Scan the records below for the word "diagonal". Copy each line where it appears.
%%
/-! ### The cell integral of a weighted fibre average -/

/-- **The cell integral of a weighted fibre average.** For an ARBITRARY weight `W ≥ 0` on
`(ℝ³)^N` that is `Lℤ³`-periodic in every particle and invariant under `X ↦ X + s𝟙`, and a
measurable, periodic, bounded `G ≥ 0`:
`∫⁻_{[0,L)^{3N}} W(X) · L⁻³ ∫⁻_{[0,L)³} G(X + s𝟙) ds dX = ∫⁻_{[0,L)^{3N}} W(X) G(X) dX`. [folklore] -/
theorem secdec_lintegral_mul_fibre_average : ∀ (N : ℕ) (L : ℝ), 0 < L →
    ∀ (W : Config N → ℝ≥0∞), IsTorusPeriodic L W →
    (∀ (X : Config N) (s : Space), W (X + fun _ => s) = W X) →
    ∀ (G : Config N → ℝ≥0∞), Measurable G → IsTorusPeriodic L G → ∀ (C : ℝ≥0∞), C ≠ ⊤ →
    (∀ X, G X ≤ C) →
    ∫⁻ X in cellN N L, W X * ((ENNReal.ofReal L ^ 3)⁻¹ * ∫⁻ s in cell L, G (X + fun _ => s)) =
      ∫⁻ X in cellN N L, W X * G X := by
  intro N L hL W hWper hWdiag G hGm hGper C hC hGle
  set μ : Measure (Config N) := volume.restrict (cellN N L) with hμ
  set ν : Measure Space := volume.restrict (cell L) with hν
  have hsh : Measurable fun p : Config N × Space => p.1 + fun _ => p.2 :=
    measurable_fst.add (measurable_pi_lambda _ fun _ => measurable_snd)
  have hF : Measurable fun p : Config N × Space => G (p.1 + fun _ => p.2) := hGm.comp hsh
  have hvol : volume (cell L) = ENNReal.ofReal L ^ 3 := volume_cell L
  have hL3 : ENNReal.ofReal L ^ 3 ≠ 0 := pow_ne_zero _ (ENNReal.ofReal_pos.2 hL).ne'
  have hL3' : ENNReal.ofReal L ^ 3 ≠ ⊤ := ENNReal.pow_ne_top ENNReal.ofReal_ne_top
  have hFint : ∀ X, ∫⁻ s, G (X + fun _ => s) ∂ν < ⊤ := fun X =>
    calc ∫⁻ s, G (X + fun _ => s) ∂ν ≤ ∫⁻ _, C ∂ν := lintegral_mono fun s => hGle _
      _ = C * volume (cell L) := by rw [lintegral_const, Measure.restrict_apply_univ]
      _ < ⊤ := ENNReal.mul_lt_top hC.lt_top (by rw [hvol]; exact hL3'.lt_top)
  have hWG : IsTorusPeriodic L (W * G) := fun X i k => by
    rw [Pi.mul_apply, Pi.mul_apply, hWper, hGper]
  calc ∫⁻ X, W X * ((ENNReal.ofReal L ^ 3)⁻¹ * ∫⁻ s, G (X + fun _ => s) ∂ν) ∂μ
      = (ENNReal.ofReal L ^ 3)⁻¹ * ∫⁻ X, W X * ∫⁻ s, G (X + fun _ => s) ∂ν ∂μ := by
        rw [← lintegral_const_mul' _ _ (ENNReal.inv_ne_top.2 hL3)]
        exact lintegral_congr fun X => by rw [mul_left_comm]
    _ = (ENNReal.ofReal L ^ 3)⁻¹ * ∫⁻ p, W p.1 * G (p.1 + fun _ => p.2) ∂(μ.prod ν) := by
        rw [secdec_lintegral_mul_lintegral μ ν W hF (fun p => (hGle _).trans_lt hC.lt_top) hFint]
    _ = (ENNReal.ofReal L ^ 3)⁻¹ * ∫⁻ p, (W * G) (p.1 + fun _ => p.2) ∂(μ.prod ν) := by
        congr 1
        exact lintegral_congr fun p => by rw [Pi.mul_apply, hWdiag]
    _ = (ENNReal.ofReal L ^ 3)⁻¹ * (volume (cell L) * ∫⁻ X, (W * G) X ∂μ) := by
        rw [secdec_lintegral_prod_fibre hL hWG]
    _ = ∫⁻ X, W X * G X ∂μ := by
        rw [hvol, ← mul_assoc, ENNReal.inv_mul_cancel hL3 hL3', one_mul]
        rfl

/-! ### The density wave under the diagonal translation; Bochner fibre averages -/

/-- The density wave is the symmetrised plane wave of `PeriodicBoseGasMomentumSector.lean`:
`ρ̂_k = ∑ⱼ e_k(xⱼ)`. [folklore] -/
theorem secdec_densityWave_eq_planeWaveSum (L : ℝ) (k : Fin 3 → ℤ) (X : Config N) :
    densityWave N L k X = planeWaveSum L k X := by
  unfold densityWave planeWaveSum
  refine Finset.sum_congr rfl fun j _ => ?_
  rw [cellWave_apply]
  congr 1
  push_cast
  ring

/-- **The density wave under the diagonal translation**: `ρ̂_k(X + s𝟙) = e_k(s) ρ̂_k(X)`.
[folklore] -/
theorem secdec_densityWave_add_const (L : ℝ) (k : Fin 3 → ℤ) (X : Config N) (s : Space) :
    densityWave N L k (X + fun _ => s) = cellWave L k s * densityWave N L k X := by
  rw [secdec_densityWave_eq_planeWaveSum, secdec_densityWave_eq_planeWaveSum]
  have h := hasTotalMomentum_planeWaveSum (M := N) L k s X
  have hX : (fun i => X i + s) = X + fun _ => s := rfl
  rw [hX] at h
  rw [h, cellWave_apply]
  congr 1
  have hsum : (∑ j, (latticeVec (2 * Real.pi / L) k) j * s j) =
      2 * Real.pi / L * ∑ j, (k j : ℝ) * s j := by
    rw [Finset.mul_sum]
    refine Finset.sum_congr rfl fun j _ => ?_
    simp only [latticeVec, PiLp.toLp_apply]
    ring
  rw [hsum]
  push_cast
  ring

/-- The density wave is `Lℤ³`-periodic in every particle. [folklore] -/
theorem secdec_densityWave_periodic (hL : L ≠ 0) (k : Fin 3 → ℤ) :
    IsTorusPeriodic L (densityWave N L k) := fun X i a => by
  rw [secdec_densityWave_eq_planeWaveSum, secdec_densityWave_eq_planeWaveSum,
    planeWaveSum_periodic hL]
%%
● **Exercise answer**:
/-! ### The density wave under the diagonal translation; Bochner fibre averages -/
/-- **The density wave under the diagonal translation**: `ρ̂_k(X + s𝟙) = e_k(s) ρ̂_k(X)`.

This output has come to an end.